= Beginning of Section =

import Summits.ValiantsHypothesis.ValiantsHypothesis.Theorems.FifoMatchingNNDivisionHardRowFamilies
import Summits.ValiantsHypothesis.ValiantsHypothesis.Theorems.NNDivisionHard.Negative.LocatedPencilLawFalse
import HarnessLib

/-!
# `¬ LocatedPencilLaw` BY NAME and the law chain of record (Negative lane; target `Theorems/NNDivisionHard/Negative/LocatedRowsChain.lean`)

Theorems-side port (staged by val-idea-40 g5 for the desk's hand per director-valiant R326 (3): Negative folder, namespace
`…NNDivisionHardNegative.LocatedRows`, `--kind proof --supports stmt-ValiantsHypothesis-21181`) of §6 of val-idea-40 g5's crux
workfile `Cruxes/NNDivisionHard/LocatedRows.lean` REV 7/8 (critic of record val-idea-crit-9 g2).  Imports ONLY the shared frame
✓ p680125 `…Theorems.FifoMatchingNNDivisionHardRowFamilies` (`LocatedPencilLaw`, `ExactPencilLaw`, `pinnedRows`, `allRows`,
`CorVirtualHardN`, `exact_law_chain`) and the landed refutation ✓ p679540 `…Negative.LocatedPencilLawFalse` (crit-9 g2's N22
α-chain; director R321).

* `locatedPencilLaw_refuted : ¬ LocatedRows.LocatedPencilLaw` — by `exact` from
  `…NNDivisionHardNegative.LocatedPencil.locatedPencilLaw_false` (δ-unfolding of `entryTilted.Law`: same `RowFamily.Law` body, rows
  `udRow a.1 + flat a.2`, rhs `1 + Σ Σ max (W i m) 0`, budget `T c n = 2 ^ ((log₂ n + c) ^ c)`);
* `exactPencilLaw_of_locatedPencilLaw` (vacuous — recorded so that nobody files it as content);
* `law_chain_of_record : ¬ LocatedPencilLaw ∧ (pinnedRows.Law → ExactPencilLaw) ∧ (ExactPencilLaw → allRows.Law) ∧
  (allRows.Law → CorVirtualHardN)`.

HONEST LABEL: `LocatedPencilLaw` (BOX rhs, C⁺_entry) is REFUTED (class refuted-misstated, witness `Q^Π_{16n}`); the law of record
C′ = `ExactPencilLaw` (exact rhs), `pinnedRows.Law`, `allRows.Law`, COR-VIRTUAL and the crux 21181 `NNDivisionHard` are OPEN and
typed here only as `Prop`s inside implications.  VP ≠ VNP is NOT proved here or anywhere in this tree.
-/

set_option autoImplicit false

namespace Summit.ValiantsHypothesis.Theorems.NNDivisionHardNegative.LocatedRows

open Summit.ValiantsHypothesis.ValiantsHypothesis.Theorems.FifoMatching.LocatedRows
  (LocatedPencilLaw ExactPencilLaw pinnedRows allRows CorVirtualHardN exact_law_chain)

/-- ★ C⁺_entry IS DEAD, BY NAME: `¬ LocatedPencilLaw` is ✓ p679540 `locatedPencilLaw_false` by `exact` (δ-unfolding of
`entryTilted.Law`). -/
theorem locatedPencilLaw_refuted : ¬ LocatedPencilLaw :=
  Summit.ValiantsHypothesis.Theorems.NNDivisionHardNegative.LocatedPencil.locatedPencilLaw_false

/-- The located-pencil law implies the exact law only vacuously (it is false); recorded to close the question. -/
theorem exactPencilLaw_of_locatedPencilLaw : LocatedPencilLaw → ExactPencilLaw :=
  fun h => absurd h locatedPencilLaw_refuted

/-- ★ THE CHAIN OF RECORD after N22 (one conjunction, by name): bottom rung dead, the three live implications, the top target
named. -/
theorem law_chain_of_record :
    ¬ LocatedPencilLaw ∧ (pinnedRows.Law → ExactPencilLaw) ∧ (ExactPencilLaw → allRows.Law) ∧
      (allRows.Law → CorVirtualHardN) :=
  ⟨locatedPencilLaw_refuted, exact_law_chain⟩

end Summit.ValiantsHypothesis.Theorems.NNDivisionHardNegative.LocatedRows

= End of Section =
= Beginning of Section =

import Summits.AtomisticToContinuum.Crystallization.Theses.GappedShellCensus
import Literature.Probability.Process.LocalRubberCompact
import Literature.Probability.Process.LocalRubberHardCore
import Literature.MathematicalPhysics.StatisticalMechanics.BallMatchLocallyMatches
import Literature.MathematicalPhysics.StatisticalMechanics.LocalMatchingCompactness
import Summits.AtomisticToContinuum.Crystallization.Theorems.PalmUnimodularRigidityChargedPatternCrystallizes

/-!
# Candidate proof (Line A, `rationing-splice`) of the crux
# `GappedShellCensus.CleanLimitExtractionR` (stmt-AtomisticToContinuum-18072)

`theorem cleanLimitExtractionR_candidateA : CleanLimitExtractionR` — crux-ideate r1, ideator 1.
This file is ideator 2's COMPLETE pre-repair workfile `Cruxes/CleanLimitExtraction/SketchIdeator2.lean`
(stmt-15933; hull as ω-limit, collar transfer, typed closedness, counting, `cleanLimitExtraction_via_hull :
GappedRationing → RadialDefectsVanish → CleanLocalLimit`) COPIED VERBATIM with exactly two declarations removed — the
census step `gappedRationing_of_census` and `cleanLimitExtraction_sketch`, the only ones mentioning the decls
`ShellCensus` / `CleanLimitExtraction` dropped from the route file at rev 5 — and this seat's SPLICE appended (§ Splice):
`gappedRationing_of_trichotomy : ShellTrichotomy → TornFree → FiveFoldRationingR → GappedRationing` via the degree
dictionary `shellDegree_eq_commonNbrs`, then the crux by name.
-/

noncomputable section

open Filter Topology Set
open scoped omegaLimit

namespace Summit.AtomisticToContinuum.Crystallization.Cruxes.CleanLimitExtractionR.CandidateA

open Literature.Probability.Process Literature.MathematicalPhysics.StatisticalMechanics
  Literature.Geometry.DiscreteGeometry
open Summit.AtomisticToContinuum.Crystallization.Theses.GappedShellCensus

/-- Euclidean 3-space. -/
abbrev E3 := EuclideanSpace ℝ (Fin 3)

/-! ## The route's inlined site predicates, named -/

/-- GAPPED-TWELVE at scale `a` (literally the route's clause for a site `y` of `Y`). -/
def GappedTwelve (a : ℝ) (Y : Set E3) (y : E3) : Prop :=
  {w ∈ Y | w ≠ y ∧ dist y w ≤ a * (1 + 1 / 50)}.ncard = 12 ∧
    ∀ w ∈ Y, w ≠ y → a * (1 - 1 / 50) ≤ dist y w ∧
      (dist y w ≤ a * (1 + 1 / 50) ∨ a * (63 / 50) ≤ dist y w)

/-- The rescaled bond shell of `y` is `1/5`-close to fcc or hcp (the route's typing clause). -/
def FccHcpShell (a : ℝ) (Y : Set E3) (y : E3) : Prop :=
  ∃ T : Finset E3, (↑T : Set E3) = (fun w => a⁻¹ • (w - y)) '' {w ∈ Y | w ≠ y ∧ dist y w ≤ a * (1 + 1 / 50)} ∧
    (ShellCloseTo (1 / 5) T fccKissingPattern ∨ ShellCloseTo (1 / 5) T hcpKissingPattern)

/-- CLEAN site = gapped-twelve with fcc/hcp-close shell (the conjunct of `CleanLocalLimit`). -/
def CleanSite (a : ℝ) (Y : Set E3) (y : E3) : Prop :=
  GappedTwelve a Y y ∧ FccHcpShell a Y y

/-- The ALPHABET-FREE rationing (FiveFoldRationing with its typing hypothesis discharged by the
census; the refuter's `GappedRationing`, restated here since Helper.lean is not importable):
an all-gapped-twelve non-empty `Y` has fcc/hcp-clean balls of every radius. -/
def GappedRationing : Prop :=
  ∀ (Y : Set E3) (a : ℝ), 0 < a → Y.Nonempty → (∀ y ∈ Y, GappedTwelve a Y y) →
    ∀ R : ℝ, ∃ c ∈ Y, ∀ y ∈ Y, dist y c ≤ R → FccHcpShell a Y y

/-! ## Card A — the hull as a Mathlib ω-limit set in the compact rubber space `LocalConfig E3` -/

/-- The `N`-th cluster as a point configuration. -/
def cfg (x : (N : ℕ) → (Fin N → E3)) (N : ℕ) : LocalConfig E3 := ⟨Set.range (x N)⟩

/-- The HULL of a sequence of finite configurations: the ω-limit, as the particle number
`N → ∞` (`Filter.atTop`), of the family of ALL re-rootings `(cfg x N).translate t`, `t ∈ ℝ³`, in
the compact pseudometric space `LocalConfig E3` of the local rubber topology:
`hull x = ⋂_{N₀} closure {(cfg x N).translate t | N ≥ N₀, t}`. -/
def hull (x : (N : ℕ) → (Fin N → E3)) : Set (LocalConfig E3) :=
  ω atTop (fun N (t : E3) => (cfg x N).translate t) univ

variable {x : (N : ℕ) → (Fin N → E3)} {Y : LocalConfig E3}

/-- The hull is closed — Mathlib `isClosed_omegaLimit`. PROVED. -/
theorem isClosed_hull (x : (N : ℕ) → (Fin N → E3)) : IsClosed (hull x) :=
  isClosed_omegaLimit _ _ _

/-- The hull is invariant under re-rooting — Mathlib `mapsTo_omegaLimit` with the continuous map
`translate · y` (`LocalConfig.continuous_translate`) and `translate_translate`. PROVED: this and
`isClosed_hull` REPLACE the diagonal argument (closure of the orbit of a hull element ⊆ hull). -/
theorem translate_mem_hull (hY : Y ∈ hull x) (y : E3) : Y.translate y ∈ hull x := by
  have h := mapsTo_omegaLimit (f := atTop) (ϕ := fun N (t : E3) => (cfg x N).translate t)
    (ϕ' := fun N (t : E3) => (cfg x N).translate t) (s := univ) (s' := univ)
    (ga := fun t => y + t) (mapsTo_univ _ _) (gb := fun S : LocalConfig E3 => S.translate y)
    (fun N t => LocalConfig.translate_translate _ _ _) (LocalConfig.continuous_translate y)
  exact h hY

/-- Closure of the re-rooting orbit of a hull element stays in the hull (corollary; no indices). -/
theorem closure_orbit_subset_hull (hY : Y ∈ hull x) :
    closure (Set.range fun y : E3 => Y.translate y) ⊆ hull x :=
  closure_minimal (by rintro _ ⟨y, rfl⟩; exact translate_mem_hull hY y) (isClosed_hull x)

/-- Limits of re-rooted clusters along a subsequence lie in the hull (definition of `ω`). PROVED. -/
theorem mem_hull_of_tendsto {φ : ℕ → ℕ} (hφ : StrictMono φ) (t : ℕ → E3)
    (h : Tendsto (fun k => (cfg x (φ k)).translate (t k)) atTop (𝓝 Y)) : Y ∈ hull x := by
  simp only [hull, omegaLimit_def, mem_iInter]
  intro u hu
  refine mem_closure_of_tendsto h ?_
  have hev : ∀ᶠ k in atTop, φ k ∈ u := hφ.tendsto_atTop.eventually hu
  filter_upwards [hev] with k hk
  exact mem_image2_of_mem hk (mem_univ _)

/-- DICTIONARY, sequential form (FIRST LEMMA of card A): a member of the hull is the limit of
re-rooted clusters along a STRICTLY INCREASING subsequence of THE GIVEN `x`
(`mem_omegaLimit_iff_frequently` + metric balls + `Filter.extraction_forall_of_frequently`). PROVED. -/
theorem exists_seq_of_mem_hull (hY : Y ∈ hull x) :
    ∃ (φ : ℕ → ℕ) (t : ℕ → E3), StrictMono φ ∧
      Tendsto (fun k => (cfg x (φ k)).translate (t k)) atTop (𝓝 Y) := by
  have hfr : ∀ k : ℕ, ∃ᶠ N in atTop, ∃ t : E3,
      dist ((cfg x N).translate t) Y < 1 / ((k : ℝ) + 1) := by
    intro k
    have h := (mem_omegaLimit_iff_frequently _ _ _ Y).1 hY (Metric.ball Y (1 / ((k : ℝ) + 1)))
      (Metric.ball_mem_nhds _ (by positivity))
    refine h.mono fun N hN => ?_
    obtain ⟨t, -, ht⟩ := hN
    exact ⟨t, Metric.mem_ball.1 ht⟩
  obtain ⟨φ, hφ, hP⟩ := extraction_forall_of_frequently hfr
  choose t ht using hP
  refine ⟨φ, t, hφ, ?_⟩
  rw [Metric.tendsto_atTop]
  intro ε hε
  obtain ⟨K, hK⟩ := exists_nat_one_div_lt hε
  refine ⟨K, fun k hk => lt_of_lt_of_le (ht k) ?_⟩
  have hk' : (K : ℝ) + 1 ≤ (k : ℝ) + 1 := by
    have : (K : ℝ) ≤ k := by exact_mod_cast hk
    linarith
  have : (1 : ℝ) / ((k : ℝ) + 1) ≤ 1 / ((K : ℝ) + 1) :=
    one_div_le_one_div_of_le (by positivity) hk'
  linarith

= End of Section =
= Beginning of Section =

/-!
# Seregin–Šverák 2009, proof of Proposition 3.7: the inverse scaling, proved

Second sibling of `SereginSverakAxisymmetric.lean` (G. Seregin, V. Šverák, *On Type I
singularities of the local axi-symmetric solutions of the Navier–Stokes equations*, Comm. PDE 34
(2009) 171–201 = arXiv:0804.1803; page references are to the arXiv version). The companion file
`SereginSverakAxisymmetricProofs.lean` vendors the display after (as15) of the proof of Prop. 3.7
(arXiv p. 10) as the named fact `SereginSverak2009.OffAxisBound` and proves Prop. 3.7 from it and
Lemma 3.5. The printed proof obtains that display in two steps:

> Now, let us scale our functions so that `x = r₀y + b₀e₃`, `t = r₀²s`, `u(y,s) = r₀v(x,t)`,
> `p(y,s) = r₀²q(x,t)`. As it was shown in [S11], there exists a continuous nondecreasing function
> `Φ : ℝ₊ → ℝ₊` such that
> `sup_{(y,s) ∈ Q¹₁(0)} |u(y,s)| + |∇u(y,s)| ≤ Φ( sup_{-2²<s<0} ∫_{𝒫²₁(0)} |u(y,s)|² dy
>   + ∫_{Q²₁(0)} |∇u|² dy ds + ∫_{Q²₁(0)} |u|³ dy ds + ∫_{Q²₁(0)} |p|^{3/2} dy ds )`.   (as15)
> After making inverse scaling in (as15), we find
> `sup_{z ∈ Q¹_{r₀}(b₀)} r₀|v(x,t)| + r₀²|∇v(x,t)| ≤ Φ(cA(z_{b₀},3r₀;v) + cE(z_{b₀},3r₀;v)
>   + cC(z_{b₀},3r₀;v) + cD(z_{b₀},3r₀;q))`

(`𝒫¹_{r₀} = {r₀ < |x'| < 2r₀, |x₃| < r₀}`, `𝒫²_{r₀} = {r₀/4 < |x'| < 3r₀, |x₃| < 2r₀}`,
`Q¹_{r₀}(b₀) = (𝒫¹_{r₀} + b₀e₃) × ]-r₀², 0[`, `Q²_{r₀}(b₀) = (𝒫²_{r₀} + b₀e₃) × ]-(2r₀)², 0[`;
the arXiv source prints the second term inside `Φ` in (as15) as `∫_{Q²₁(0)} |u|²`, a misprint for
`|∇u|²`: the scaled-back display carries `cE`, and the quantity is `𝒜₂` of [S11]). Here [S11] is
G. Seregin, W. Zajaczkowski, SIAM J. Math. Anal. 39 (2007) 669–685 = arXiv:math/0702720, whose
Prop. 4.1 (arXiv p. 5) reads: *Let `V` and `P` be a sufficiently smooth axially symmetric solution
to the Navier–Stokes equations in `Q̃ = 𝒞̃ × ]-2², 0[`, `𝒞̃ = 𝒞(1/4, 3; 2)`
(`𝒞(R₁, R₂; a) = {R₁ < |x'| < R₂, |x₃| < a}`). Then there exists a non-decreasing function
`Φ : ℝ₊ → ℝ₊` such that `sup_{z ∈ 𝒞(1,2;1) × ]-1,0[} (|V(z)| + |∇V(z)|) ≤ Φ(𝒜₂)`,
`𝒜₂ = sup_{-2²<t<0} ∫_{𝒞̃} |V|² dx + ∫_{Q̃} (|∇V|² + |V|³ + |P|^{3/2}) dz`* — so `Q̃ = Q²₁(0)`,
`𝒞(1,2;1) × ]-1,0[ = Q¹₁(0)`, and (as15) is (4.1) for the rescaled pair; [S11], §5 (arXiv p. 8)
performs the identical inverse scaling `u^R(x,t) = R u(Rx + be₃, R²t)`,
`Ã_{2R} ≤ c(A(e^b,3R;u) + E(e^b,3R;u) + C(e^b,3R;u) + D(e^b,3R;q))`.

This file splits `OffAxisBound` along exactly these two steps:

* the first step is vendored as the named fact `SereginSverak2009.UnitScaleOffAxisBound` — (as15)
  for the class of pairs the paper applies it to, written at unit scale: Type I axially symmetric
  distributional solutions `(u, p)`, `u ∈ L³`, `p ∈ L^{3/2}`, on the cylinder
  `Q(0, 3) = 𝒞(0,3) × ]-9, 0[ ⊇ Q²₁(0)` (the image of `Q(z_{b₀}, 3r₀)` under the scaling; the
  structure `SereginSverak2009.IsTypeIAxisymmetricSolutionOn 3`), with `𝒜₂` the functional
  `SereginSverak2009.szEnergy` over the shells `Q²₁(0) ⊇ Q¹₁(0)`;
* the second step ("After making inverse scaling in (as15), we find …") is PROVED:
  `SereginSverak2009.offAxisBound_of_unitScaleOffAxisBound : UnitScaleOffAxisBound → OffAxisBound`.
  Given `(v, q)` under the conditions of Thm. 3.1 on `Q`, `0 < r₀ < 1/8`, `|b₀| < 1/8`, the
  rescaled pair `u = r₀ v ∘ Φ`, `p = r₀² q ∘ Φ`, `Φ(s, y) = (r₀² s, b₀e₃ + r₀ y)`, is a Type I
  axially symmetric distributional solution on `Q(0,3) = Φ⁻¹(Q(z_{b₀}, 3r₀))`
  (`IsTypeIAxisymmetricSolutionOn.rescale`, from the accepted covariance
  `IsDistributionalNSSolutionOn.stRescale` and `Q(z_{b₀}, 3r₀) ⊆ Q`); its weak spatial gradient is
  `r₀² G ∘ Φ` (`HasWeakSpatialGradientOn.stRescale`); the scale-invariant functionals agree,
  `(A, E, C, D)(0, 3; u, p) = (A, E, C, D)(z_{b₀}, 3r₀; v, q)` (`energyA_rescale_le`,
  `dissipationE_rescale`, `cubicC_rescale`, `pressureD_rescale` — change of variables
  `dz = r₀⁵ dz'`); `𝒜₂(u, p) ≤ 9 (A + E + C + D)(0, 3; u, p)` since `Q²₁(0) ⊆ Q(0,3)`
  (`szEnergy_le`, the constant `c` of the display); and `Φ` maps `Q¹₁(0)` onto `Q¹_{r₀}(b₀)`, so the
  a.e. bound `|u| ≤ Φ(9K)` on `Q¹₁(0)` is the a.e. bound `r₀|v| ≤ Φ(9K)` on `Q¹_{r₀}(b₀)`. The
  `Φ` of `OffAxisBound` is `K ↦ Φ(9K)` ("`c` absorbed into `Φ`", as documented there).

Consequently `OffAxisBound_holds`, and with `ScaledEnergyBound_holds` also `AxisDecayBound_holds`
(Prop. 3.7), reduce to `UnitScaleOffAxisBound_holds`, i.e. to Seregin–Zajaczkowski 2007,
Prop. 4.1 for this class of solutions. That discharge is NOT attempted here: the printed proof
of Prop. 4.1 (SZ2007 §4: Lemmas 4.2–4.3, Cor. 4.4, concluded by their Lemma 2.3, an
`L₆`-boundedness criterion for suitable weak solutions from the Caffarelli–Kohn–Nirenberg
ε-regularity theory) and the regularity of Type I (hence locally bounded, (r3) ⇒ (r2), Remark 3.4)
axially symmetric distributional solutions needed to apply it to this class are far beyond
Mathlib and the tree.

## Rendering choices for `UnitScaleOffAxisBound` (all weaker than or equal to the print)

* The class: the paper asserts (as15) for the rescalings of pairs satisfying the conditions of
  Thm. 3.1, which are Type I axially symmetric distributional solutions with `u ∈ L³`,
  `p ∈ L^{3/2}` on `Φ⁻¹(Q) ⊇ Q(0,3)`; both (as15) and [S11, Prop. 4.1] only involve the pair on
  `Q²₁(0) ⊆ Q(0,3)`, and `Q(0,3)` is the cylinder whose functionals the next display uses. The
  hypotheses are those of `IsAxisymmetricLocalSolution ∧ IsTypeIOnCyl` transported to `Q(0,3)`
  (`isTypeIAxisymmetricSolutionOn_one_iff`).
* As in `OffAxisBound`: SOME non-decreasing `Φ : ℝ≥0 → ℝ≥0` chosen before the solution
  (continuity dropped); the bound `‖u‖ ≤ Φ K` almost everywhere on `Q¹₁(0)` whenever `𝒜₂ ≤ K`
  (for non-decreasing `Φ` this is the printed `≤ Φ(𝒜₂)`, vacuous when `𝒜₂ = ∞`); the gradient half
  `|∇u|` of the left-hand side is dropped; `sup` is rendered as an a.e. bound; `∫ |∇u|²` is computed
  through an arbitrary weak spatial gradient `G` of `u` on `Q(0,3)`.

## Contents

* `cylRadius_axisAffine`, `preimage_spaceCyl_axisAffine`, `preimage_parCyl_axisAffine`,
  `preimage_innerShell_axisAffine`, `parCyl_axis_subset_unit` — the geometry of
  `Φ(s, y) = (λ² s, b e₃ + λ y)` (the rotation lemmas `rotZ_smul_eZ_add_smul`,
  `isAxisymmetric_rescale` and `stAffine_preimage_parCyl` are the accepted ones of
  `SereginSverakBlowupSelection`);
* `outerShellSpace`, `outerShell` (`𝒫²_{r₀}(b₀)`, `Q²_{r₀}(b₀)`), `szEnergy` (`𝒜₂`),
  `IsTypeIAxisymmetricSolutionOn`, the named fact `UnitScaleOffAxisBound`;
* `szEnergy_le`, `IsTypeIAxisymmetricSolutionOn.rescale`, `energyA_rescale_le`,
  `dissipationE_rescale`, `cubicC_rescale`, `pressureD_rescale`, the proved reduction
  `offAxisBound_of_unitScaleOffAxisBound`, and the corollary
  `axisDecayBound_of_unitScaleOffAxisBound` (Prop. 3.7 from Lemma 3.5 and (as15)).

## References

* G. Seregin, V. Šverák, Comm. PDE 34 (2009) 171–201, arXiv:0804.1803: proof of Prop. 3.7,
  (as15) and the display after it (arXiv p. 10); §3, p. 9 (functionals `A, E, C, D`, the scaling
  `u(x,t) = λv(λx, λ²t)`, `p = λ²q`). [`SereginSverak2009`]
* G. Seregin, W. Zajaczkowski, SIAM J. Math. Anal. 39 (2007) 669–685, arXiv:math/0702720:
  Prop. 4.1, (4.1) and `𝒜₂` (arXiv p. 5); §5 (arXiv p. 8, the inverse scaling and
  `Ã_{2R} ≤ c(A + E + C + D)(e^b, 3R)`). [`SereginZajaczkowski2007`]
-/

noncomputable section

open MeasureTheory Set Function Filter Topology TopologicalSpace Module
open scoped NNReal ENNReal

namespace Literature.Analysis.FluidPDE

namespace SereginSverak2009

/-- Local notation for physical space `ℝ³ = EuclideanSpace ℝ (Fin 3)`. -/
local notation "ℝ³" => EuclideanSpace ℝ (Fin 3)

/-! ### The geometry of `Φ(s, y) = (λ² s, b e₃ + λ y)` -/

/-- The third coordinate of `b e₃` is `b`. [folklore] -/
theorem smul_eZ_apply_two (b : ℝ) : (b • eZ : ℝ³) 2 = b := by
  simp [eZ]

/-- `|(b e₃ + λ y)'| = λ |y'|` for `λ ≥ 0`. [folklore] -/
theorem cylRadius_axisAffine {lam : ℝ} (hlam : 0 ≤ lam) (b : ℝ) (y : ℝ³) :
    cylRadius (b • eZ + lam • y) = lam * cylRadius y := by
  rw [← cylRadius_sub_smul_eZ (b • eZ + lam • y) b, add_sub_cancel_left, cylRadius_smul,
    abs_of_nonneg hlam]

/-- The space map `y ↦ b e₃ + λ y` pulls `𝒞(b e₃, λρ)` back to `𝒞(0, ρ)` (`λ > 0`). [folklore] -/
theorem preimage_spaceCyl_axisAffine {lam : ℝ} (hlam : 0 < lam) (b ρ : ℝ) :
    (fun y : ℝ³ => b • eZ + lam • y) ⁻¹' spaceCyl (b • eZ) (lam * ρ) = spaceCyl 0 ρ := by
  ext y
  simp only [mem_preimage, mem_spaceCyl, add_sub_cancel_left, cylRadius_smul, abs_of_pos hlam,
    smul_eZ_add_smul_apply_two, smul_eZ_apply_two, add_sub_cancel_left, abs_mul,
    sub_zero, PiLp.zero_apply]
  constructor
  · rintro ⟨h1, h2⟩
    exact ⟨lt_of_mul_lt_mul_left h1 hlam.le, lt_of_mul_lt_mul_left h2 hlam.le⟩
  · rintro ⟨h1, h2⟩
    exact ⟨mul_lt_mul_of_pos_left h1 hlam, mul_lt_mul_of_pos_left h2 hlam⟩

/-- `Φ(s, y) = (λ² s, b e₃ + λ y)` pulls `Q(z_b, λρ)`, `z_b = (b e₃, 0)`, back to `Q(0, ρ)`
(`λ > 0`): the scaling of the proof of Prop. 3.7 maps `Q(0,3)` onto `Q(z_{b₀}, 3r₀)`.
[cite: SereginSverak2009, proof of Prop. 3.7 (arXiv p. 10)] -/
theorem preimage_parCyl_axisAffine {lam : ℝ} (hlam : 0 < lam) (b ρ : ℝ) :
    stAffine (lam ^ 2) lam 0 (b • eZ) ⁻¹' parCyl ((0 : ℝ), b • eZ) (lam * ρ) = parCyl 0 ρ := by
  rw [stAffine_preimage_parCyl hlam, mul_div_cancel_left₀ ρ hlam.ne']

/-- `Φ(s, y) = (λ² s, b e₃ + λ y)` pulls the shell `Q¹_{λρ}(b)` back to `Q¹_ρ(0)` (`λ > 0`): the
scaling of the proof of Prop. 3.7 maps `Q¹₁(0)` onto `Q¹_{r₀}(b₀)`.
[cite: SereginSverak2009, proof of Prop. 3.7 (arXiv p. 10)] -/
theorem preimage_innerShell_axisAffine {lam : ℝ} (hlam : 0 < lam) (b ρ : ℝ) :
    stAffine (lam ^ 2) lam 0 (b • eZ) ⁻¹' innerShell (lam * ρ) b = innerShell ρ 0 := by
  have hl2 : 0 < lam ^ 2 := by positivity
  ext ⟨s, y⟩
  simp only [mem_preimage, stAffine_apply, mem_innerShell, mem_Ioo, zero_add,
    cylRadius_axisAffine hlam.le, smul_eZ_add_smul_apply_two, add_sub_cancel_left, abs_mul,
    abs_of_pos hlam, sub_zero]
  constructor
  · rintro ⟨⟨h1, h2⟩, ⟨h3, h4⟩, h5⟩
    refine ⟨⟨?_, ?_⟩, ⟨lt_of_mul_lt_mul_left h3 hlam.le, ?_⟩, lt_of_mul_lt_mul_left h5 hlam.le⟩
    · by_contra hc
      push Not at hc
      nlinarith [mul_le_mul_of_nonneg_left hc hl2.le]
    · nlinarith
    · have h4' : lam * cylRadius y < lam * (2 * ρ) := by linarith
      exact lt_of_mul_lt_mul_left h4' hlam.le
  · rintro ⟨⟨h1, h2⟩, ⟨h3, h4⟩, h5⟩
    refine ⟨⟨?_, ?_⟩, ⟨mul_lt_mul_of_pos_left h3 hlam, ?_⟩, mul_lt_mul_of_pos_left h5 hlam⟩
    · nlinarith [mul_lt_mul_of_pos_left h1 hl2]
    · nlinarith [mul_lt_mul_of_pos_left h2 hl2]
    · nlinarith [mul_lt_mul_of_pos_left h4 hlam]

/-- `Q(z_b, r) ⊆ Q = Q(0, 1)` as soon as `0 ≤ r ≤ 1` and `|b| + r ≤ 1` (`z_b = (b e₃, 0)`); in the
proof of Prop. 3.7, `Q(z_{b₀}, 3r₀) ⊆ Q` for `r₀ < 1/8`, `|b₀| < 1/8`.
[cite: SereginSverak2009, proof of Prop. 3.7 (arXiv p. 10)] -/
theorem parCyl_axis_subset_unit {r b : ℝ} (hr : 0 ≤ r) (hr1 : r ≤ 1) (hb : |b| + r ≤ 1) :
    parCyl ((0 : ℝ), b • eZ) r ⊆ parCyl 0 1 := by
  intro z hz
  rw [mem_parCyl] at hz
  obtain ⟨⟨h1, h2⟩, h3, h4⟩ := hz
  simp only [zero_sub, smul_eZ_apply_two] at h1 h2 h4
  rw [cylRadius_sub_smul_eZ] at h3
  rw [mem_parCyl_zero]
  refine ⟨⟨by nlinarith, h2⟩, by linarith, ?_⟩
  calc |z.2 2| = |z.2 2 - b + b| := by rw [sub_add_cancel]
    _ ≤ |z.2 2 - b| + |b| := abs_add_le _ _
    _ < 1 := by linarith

= End of Section =

ABOUT THIS EXERCISE - Exactly the lines above from the one with "(hlam : 0 ≤" to the one with "pulls the shell", both included, are to be quoted; leave the rest out.

SOLUTION -
theorem cylRadius_axisAffine {lam : ℝ} (hlam : 0 ≤ lam) (b : ℝ) (y : ℝ³) :
    cylRadius (b • eZ + lam • y) = lam * cylRadius y := by
  rw [← cylRadius_sub_smul_eZ (b • eZ + lam • y) b, add_sub_cancel_left, cylRadius_smul,
    abs_of_nonneg hlam]

/-- The space map `y ↦ b e₃ + λ y` pulls `𝒞(b e₃, λρ)` back to `𝒞(0, ρ)` (`λ > 0`). [folklore] -/
theorem preimage_spaceCyl_axisAffine {lam : ℝ} (hlam : 0 < lam) (b ρ : ℝ) :
    (fun y : ℝ³ => b • eZ + lam • y) ⁻¹' spaceCyl (b • eZ) (lam * ρ) = spaceCyl 0 ρ := by
  ext y
  simp only [mem_preimage, mem_spaceCyl, add_sub_cancel_left, cylRadius_smul, abs_of_pos hlam,
    smul_eZ_add_smul_apply_two, smul_eZ_apply_two, add_sub_cancel_left, abs_mul,
    sub_zero, PiLp.zero_apply]
  constructor
  · rintro ⟨h1, h2⟩
    exact ⟨lt_of_mul_lt_mul_left h1 hlam.le, lt_of_mul_lt_mul_left h2 hlam.le⟩
  · rintro ⟨h1, h2⟩
    exact ⟨mul_lt_mul_of_pos_left h1 hlam, mul_lt_mul_of_pos_left h2 hlam⟩

/-- `Φ(s, y) = (λ² s, b e₃ + λ y)` pulls `Q(z_b, λρ)`, `z_b = (b e₃, 0)`, back to `Q(0, ρ)`
(`λ > 0`): the scaling of the proof of Prop. 3.7 maps `Q(0,3)` onto `Q(z_{b₀}, 3r₀)`.
[cite: SereginSverak2009, proof of Prop. 3.7 (arXiv p. 10)] -/
theorem preimage_parCyl_axisAffine {lam : ℝ} (hlam : 0 < lam) (b ρ : ℝ) :
    stAffine (lam ^ 2) lam 0 (b • eZ) ⁻¹' parCyl ((0 : ℝ), b • eZ) (lam * ρ) = parCyl 0 ρ := by
  rw [stAffine_preimage_parCyl hlam, mul_div_cancel_left₀ ρ hlam.ne']

/-- `Φ(s, y) = (λ² s, b e₃ + λ y)` pulls the shell `Q¹_{λρ}(b)` back to `Q¹_ρ(0)` (`λ > 0`): the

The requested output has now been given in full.